But there were other things as well. He put his confidence and his money into Parkinson, the renegade captain whom nobody would trust. And Parkinson sailed away on mysterious voyages in the little Vega. Parkinson was taken care of until he died, and years afterward Honolulu was astonished when the news leaked out that the Drake and Acorn guano islands had been sold to the British Phosphate Trust for three-quarters of a million. Then there were the fat, lush days of King Kalakaua, when Ah Chun paid three hundred thousand dollars for the opium license. If he paid a third of a million for the drug monopoly, the investment was nevertheless a good one, for the dividends bought him the Kalalau Plantation, which, in turn, paid him thirty per cent for seventeen years and was ultimately sold by him for a million and a half.

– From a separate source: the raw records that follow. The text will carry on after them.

/-- **The absolute (14.3) error**: for every `B` and `ε > 0`, for all large `D` under (A), every
`𝐤*, 𝐚*` subject to (14.1)–(14.2): `Σ_{ψ∈Ψ₂} |Ĩ₂(ψ)| ≤ ε𝔓`. This is exactly what the tree's proof of
(14.3) (`dedEq143_of_tail` with `core`, `shift`, `tail`, (7.4) `eq74_holds`, `#Ψ₂ ≤ 𝔓`) shows; the proof
below is that proof with the last step `|Σ| ≤ Σ|·|` removed.
[cite: Zhang2022LandauSiegel, §14 (14.3) p. 76; §7 (7.3)–(7.5) pp. 34–35] -/
theorem sum_norm_i2Tilde_PsiTwo_le : ∀ B : ℝ, ∀ ε : ℝ, 0 < ε →
    ForAllLarge fun D _ χ => AssumptionA D χ → ∀ κs as : ℕ → ℂ, Eq141 B κs → Eq142 D B as →
      ∑ x ∈ finsetOf (PsiTwo χ), ‖i2Tilde χ x κs as‖ ≤ ε * frakP D := by
  intro B ε hε
  obtain ⟨K, D₁, Hcore⟩ := core prop21_holds lemma33b_holds B
  obtain ⟨C₇₄, D₂, H74⟩ := eq74_holds
  obtain ⟨Cs, D₃, Hs⟩ := shift B
  obtain ⟨Ct, D₄, Ht⟩ := tail B
  set K' : ℝ := max K 0 with hK'
  set C' : ℝ := max C₇₄ 0 with hC'
  set M : ℝ := max 1 (max (2 * K' * C' / ε) (32 * (|Cs| + |Ct|) / ε)) with hMdef
  obtain ⟨D₅, H5⟩ := exists_nat_forall_le_ell M
  refine ⟨max (max (max D₁ D₂) (max D₃ D₄)) (max D₅ 3), fun D _ χ hD hq hp hA κs as hκ has => ?_⟩
  have hD12 : max D₁ D₂ ≤ D := le_trans (le_trans (le_max_left _ _) (le_max_left _ _)) hD
  have hD34 : max D₃ D₄ ≤ D := le_trans (le_trans (le_max_right _ _) (le_max_left _ _)) hD
  have hD1 : D₁ ≤ D := le_trans (le_max_left _ _) hD12
  have hD2 : D₂ ≤ D := le_trans (le_max_right _ _) hD12
  have hD3 : D₃ ≤ D := le_trans (le_max_left _ _) hD34
  have hD4 : D₄ ≤ D := le_trans (le_max_right _ _) hD34
  have hD5 : D₅ ≤ D := le_trans (le_trans (le_max_left _ _) (le_max_right _ _)) hD
  have hD3' : 3 ≤ D := le_trans (le_trans (le_max_right _ _) (le_max_right _ _)) hD
  have hM := H5 D hD5
  have hℓ1 : 1 ≤ ell D := le_trans (le_max_left _ _) hM
  have hℓ0 : 0 < ell D := by linarith
  have hL0 : 0 ≤ ell1 D := by rw [ell1]; positivity
  have hside : 0 < 2 * π * t0 D - ell1 D := twoPiT0_sub_ell1_pos₄ hℓ1
  -- notation
  set X : ℕ := ⌊bigP D ^ 2⌋₊ with hX
  set S := finsetOf (PsiTwo χ) with hSdef
  set e : ℝ := Real.exp (-(1 / 16) * ell D ^ 10) with hedef
  have he : 0 < e := Real.exp_pos _
  have hfrakP : 0 ≤ frakP D := le_trans (Nat.cast_nonneg _) (card_finsetOf_PsiTwo_le_frakP χ)
  -- the three integrands, per character
  set Mf : Chr D → ℂ → ℂ := fun x s =>
    ∑ m ∈ Finset.Icc 1 X, κs m * x.ψ (m : ZMod x.p) * (m : ℂ) ^ (-s) with hMf
  set Lf : Chr D → ℂ → ℂ := fun x s =>
    LSeries (fun m : ℕ => if X < m then κs m * x.ψ (m : ZMod x.p) else 0) s with hLf
  set Af : Chr D → ℂ → ℂ := fun x s =>
    ∑ n ∈ Finset.Icc 1 ⌊2 * P4 D⌋₊, as n * conj (x.ψ (n : ZMod x.p)) * (n : ℂ) ^ (s - 1) with hAf
  set Ffull : Chr D → ℂ → ℂ := fun x s =>
    (Zpc χ x s)⁻¹ * (∑' m : ℕ, κs m * x.ψ (m : ZMod x.p) * (m : ℂ) ^ (-s)) * Af x s * omegaW D s
    with hFfull
  set Ffin : Chr D → ℂ → ℂ := fun x s => (Zpc χ x s)⁻¹ * Mf x s * Af x s * omegaW D s with hFfin
  set Ftail : Chr D → ℂ → ℂ := fun x s => (Zpc χ x s)⁻¹ * Lf x s * Af x s * omegaW D s with hFtail
  have hI2 : ∀ x : Chr D, i2Tilde χ x κs as = Lemma81.segInt (t0 D) (ell1 D) 1 (Ffull x) :=
    fun x => rfl
  -- Step 2: on `𝔍(1)` the series splits, and so does the integral
  have hpt_re : ∀ v : ℝ, (((1 : ℝ) : ℂ) + s0 D + v * I).re = 3 / 2 := by
    intro v; simp [s0, SmoothWeight.s0]; norm_num
  have hpt_im : ∀ v : ℝ, (((1 : ℝ) : ℂ) + s0 D + v * I).im = 2 * π * t0 D + v := by
    intro v; simp [s0, SmoothWeight.s0]
  have hsplit_pt : ∀ (x : Chr D) (v : ℝ),
      Ffull x (((1 : ℝ) : ℂ) + s0 D + v * I) =
        Ffin x (((1 : ℝ) : ℂ) + s0 D + v * I) + Ftail x (((1 : ℝ) : ℂ) + s0 D + v * I) := by
    intro x v
    have hs : 1 < (((1 : ℝ) : ℂ) + s0 D + v * I).re := by rw [hpt_re]; norm_num
    simp only [hFfull, hFfin, hFtail, hMf, hLf]
    rw [tsum_twist_eq_head_add_LSeries x hκ X hs]; ring
  -- continuity of the integrands along `𝔍(1)` (for `|v| ≤ 𝓛₁`, where `Im s > 0`)
  have hopen : IsOpen {s : ℂ | 1 < s.re} := isOpen_lt continuous_const Complex.continuous_re
  have hcont : ∀ (x : Chr D) (G : ℂ → ℂ), DifferentiableOn ℂ G {s : ℂ | 1 < s.re} →
      ContinuousOn (fun v : ℝ => (Zpc χ x (((1 : ℝ) : ℂ) + s0 D + v * I))⁻¹ *
        G (((1 : ℝ) : ℂ) + s0 D + v * I) * Af x (((1 : ℝ) : ℂ) + s0 D + v * I) *
        omegaW D (((1 : ℝ) : ℂ) + s0 D + v * I)) (Set.uIcc (-ell1 D) (ell1 D)) := by
    intro x G hG v hv
    rw [Set.uIcc_of_le (by linarith)] at hv
    have him : 0 < (((1 : ℝ) : ℂ) + s0 D + v * I).im := by rw [hpt_im]; linarith [hv.1]
    have hre : (((1 : ℝ) : ℂ) + s0 D + v * I) ∈ {s : ℂ | 1 < s.re} := by
      rw [Set.mem_setOf_eq, hpt_re]; norm_num
    have hpt : ContinuousAt (fun v : ℝ => ((1 : ℝ) : ℂ) + s0 D + v * I) v :=
      (continuous_segPoint (D := D) 1).continuousAt
    have h1 : ContinuousAt (fun s => (Zpc χ x s)⁻¹) (((1 : ℝ) : ℂ) + s0 D + v * I) :=
      (differentiableAt_Zpc_inv hD3' hp x him).continuousAt
    have h2 : ContinuousAt G (((1 : ℝ) : ℂ) + s0 D + v * I) :=
      (hG.differentiableAt (hopen.mem_nhds hre)).continuousAt
    have h3 : ContinuousAt (Af x) (((1 : ℝ) : ℂ) + s0 D + v * I) :=
      ((differentiable_apoly x as).continuous).continuousAt
    have h4 : ContinuousAt (omegaW D) (((1 : ℝ) : ℂ) + s0 D + v * I) :=
      ((differentiable_omegaW D).continuous).continuousAt
    have h1' : ContinuousAt (fun v : ℝ => (Zpc χ x (((1 : ℝ) : ℂ) + s0 D + v * I))⁻¹) v :=
      ContinuousAt.comp (f := fun v : ℝ => ((1 : ℝ) : ℂ) + s0 D + v * I) h1 hpt
    have h2' : ContinuousAt (fun v : ℝ => G (((1 : ℝ) : ℂ) + s0 D + v * I)) v :=
      ContinuousAt.comp (f := fun v : ℝ => ((1 : ℝ) : ℂ) + s0 D + v * I) h2 hpt
    have h3' : ContinuousAt (fun v : ℝ => Af x (((1 : ℝ) : ℂ) + s0 D + v * I)) v :=
      ContinuousAt.comp (f := fun v : ℝ => ((1 : ℝ) : ℂ) + s0 D + v * I) h3 hpt
    have h4' : ContinuousAt (fun v : ℝ => omegaW D (((1 : ℝ) : ℂ) + s0 D + v * I)) v :=
      ContinuousAt.comp (f := fun v : ℝ => ((1 : ℝ) : ℂ) + s0 D + v * I) h4 hpt
    exact (((h1'.mul h2').mul h3').mul h4').continuousWithinAt
  have hint_fin : ∀ x : Chr D, IntervalIntegrable
      (fun v : ℝ => Ffin x (((1 : ℝ) : ℂ) + s0 D + v * I)) volume (-ell1 D) (ell1 D) := fun x =>
    (hcont x (Mf x) ((differentiable_head x κs).differentiableOn)).intervalIntegrable
  have hint_tail : ∀ x : Chr D, IntervalIntegrable
      (fun v : ℝ => Ftail x (((1 : ℝ) : ℂ) + s0 D + v * I)) volume (-ell1 D) (ell1 D) := fun x =>
    (hcont x (Lf x) (differentiableOn_LSeries_tail x hκ X)).intervalIntegrable
  have hsplit : ∀ x : Chr D, intJ D 1 (Ffull x) = intJ D 1 (Ffin x) + intJ D 1 (Ftail x) := by
    intro x
    have e1 : (∫ v in (-ell1 D)..ell1 D, Ffull x (((1 : ℝ) : ℂ) + s0 D + v * I)) =
        ∫ v in (-ell1 D)..ell1 D, (Ffin x (((1 : ℝ) : ℂ) + s0 D + v * I) +
          Ftail x (((1 : ℝ) : ℂ) + s0 D + v * I)) :=
      intervalIntegral.integral_congr fun v _ => hsplit_pt x v
    show 2 * π * I * ((1 / (2 * π) : ℂ) * ∫ v in (-ell1 D)..ell1 D,
        Ffull x (((1 : ℝ) : ℂ) + s0 D + v * I)) =
      2 * π * I * ((1 / (2 * π) : ℂ) * ∫ v in (-ell1 D)..ell1 D,
        Ffin x (((1 : ℝ) : ℂ) + s0 D + v * I)) +
      2 * π * I * ((1 / (2 * π) : ℂ) * ∫ v in (-ell1 D)..ell1 D,
        Ftail x (((1 : ℝ) : ℂ) + s0 D + v * I))
    rw [e1, intervalIntegral.integral_add (hint_fin x) (hint_tail x)]
    ring
  -- Step 3: the per-character bounds
  have hfinx : ∀ x : Chr D, ‖intJ D 1 (Ffin x)‖ ≤
      absIntJ D 0 (fun s => Mf x s * (Af x s * omegaW D s)) + Cs * e :=
    fun x => Hs D χ hD3 hq hp x κs as hκ has.1
  have htailx : ∀ x : Chr D, ‖intJ D 1 (Ftail x)‖ ≤ Ct * e :=
    fun x => Ht D χ hD4 hq hp x κs as hκ has.1
  have hperx : ∀ x : Chr D, ‖i2Tilde χ x κs as‖ ≤
      absIntJ D 0 (fun s => Mf x s * (Af x s * omegaW D s)) + (Cs + Ct) * e := by
    intro x
    calc ‖i2Tilde χ x κs as‖ ≤ ‖intJ D 1 (Ffull x)‖ := by
          rw [hI2]; exact norm_segInt_le_norm_intJ D 1 (Ffull x)
      _ = ‖intJ D 1 (Ffin x) + intJ D 1 (Ftail x)‖ := by rw [hsplit]
      _ ≤ ‖intJ D 1 (Ffin x)‖ + ‖intJ D 1 (Ftail x)‖ := norm_add_le _ _
      _ ≤ absIntJ D 0 (fun s => Mf x s * (Af x s * omegaW D s)) + Cs * e + Ct * e :=
          add_le_add (hfinx x) (htailx x)
      _ = _ := by ring
  -- Step 4: the sum over `Ψ₂` of the `𝔍(0)`-integrals
  have hω : Continuous fun v : ℝ => ‖omegaW D (((0 : ℝ) : ℂ) + s0 D + v * I)‖ :=
    (continuous_omegaW_seg (D := D) 0).norm
  have hG : ∀ x : Chr D, Continuous fun v : ℝ =>
      ‖Mf x (((0 : ℝ) : ℂ) + s0 D + v * I) *
        (Af x (((0 : ℝ) : ℂ) + s0 D + v * I) * omegaW D (((0 : ℝ) : ℂ) + s0 D + v * I))‖ := by
    intro x
    have hpt := continuous_segPoint (D := D) 0
    exact (((differentiable_head x κs).continuous.comp hpt).mul
      (((differentiable_apoly x as).continuous.comp hpt).mul (continuous_omegaW_seg (D := D) 0))).norm
  have hℓℓ : -ell1 D ≤ ell1 D := by linarith
  have hmain : ∑ x ∈ S, absIntJ D 0 (fun s => Mf x s * (Af x s * omegaW D s)) ≤
      K' * frakP D * (ell D ^ 5)⁻¹ * C' := by
    have hswap : ∑ x ∈ S, absIntJ D 0 (fun s => Mf x s * (Af x s * omegaW D s)) =
        ∫ v in (-ell1 D)..ell1 D, ∑ x ∈ S,
          ‖Mf x (((0 : ℝ) : ℂ) + s0 D + v * I) *
            (Af x (((0 : ℝ) : ℂ) + s0 D + v * I) * omegaW D (((0 : ℝ) : ℂ) + s0 D + v * I))‖ := by
      rw [intervalIntegral.integral_finsetSum fun x _ => (hG x).intervalIntegrable _ _]
      rfl
    rw [hswap]
    have hpt : ∀ v : ℝ, ∑ x ∈ S,
        ‖Mf x (((0 : ℝ) : ℂ) + s0 D + v * I) *
          (Af x (((0 : ℝ) : ℂ) + s0 D + v * I) * omegaW D (((0 : ℝ) : ℂ) + s0 D + v * I))‖ ≤
        K' * frakP D * (ell D ^ 5)⁻¹ * ‖omegaW D (((0 : ℝ) : ℂ) + s0 D + v * I)‖ := by
      intro v
      have h := Hcore D χ hD1 hq hp hA κs as hκ has _ (segPoint_zero_re (D := D) v)
      have e1 : ∑ x ∈ S,
          ‖Mf x (((0 : ℝ) : ℂ) + s0 D + v * I) *
            (Af x (((0 : ℝ) : ℂ) + s0 D + v * I) * omegaW D (((0 : ℝ) : ℂ) + s0 D + v * I))‖ =
          (∑ x ∈ S, ‖Mf x (((0 : ℝ) : ℂ) + s0 D + v * I)‖ *
            ‖Af x (((0 : ℝ) : ℂ) + s0 D + v * I)‖) * ‖omegaW D (((0 : ℝ) : ℂ) + s0 D + v * I)‖ := by
        rw [Finset.sum_mul]
        exact Finset.sum_congr rfl fun x _ => by rw [norm_mul, norm_mul, mul_assoc]
      rw [e1]
      refine mul_le_mul_of_nonneg_right (h.trans ?_) (norm_nonneg _)
      have : K * frakP D * (ell D ^ 5)⁻¹ ≤ K' * frakP D * (ell D ^ 5)⁻¹ := by
        have hK : K ≤ K' := le_max_left _ _
        have h5 : 0 ≤ (ell D ^ 5)⁻¹ := by positivity
        nlinarith [mul_nonneg hfrakP h5]
      exact this
    calc ∫ v in (-ell1 D)..ell1 D, ∑ x ∈ S,
          ‖Mf x (((0 : ℝ) : ℂ) + s0 D + v * I) *
            (Af x (((0 : ℝ) : ℂ) + s0 D + v * I) * omegaW D (((0 : ℝ) : ℂ) + s0 D + v * I))‖
        ≤ ∫ v in (-ell1 D)..ell1 D,
            K' * frakP D * (ell D ^ 5)⁻¹ * ‖omegaW D (((0 : ℝ) : ℂ) + s0 D + v * I)‖ :=
          intervalIntegral.integral_mono_on hℓℓ
            ((continuous_finsetSum _ fun x _ => hG x).intervalIntegrable _ _)
            ((continuous_const.mul hω).intervalIntegrable _ _) (fun v _ => hpt v)
      _ = K' * frakP D * (ell D ^ 5)⁻¹ * absIntJ D 0 (omegaW D) := by
          rw [intervalIntegral.integral_const_mul]; rfl
      _ ≤ K' * frakP D * (ell D ^ 5)⁻¹ * C' :=
          mul_le_mul_of_nonneg_left ((H74 D χ hD2 hq hp 0 (by
            rw [abs_zero]; positivity)).trans (le_max_left _ _))
            (mul_nonneg (mul_nonneg (le_max_right _ _) hfrakP) (by positivity))
  -- Step 5: the accumulated per-character errors, `#Ψ₂ ≤ 𝔓`
  have hcount : (S.card : ℝ) * ((Cs + Ct) * e) ≤ frakP D * ((|Cs| + |Ct|) * e) :=
    calc (S.card : ℝ) * ((Cs + Ct) * e) ≤ (S.card : ℝ) * ((|Cs| + |Ct|) * e) :=
          mul_le_mul_of_nonneg_left (mul_le_mul_of_nonneg_right
            (add_le_add (le_abs_self _) (le_abs_self _)) he.le) (Nat.cast_nonneg _)
      _ ≤ frakP D * ((|Cs| + |Ct|) * e) :=
          mul_le_mul_of_nonneg_right (card_finsetOf_PsiTwo_le_frakP χ) (by positivity)
  -- Step 6: smallness for `𝓛 ≥ M`
  have hsmall1 : K' * (ell D ^ 5)⁻¹ * C' ≤ ε / 2 := by
    have hKC : 0 ≤ K' * C' := mul_nonneg (le_max_right _ _) (le_max_right _ _)
    have h1 : 2 * K' * C' / ε ≤ ell D := le_trans (le_trans (le_max_left _ _) (le_max_right _ _)) hM
    have h2 : 2 * K' * C' ≤ ε * ell D := by rw [div_le_iff₀ hε] at h1; linarith
    have h5 : ell D ≤ ell D ^ 5 := le_self_pow₀ hℓ1 (by norm_num)
    have h5' : 0 < ell D ^ 5 := by positivity
    rw [show K' * (ell D ^ 5)⁻¹ * C' = K' * C' / ell D ^ 5 by ring, div_le_iff₀ h5']
    nlinarith
  have hsmall2 : (|Cs| + |Ct|) * e ≤ ε / 2 := by
    have hA0 : 0 ≤ |Cs| + |Ct| := by positivity
    have h1 : 32 * (|Cs| + |Ct|) / ε ≤ ell D :=
      le_trans (le_trans (le_max_right _ _) (le_max_right _ _)) hM
    have h2 : 32 * (|Cs| + |Ct|) ≤ ε * ell D := by rw [div_le_iff₀ hε] at h1; linarith
    -- `e = exp(−𝓛¹⁰/16) ≤ exp(−𝓛/16) ≤ 16/𝓛`
    have h10 : ell D ≤ ell D ^ 10 := le_self_pow₀ hℓ1 (by norm_num)
    have he1 : e ≤ Real.exp (-(ell D / 16)) := Real.exp_le_exp.mpr (by nlinarith)
    have he2 : Real.exp (-(ell D / 16)) ≤ 16 / ell D := by
      have h := Real.add_one_le_exp (ell D / 16)
      rw [Real.exp_neg, inv_eq_one_div, div_le_div_iff₀ (Real.exp_pos _) hℓ0]
      nlinarith
    have he3 : e ≤ 16 / ell D := he1.trans he2
    calc (|Cs| + |Ct|) * e ≤ (|Cs| + |Ct|) * (16 / ell D) := mul_le_mul_of_nonneg_left he3 hA0
      _ = 16 * (|Cs| + |Ct|) / ell D := by ring
      _ ≤ ε / 2 := by rw [div_le_iff₀ hℓ0]; nlinarith
  -- assemble
  calc ∑ x ∈ S, ‖i2Tilde χ x κs as‖
      ≤ ∑ x ∈ S, (absIntJ D 0 (fun s => Mf x s * (Af x s * omegaW D s)) + (Cs + Ct) * e) :=
        Finset.sum_le_sum fun x _ => hperx x
    _ = ∑ x ∈ S, absIntJ D 0 (fun s => Mf x s * (Af x s * omegaW D s)) +
          (S.card : ℝ) * ((Cs + Ct) * e) := by
        rw [Finset.sum_add_distrib, Finset.sum_const, nsmul_eq_mul]
    _ ≤ K' * frakP D * (ell D ^ 5)⁻¹ * C' + frakP D * ((|Cs| + |Ct|) * e) := add_le_add hmain hcount
    _ = frakP D * (K' * (ell D ^ 5)⁻¹ * C') + frakP D * ((|Cs| + |Ct|) * e) := by ring
    _ ≤ frakP D * (ε / 2) + frakP D * (ε / 2) :=
        add_le_add (mul_le_mul_of_nonneg_left hsmall1 hfrakP) (mul_le_mul_of_nonneg_left hsmall2 hfrakP)
    _ = ε * frakP D := by ring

It was under the Kamehamehas, long before, that he had served his own country as Chinese Consul–a position that was not altogether unlucrative; and it was under Kamehameha IV that he changed his citizenship, becoming an Hawaiian subject in order to marry Stella Allendale, herself a subject of the brown-skinned king, though more of Anglo-Saxon blood ran in her veins than of Polynesian. In fact, the random breeds in her were so attenuated that they were valued at eighths and sixteenths. In the latter proportions was the blood of her great-grandmother, Paahao–the Princess Paahao, for she came of the royal line. Stella Allendale’s great-grandfather had been a Captain Blunt, an English adventurer who took service under Kamehameha I and was made a tabu chief himself. Her grandfather had been a New Bedford whaling captain, while through her own father had been introduced a remote blend of Italian and Portuguese which had been grafted upon his own English stock. Legally a Hawaiian, Ah Chun’s spouse was more of any one of three other nationalities.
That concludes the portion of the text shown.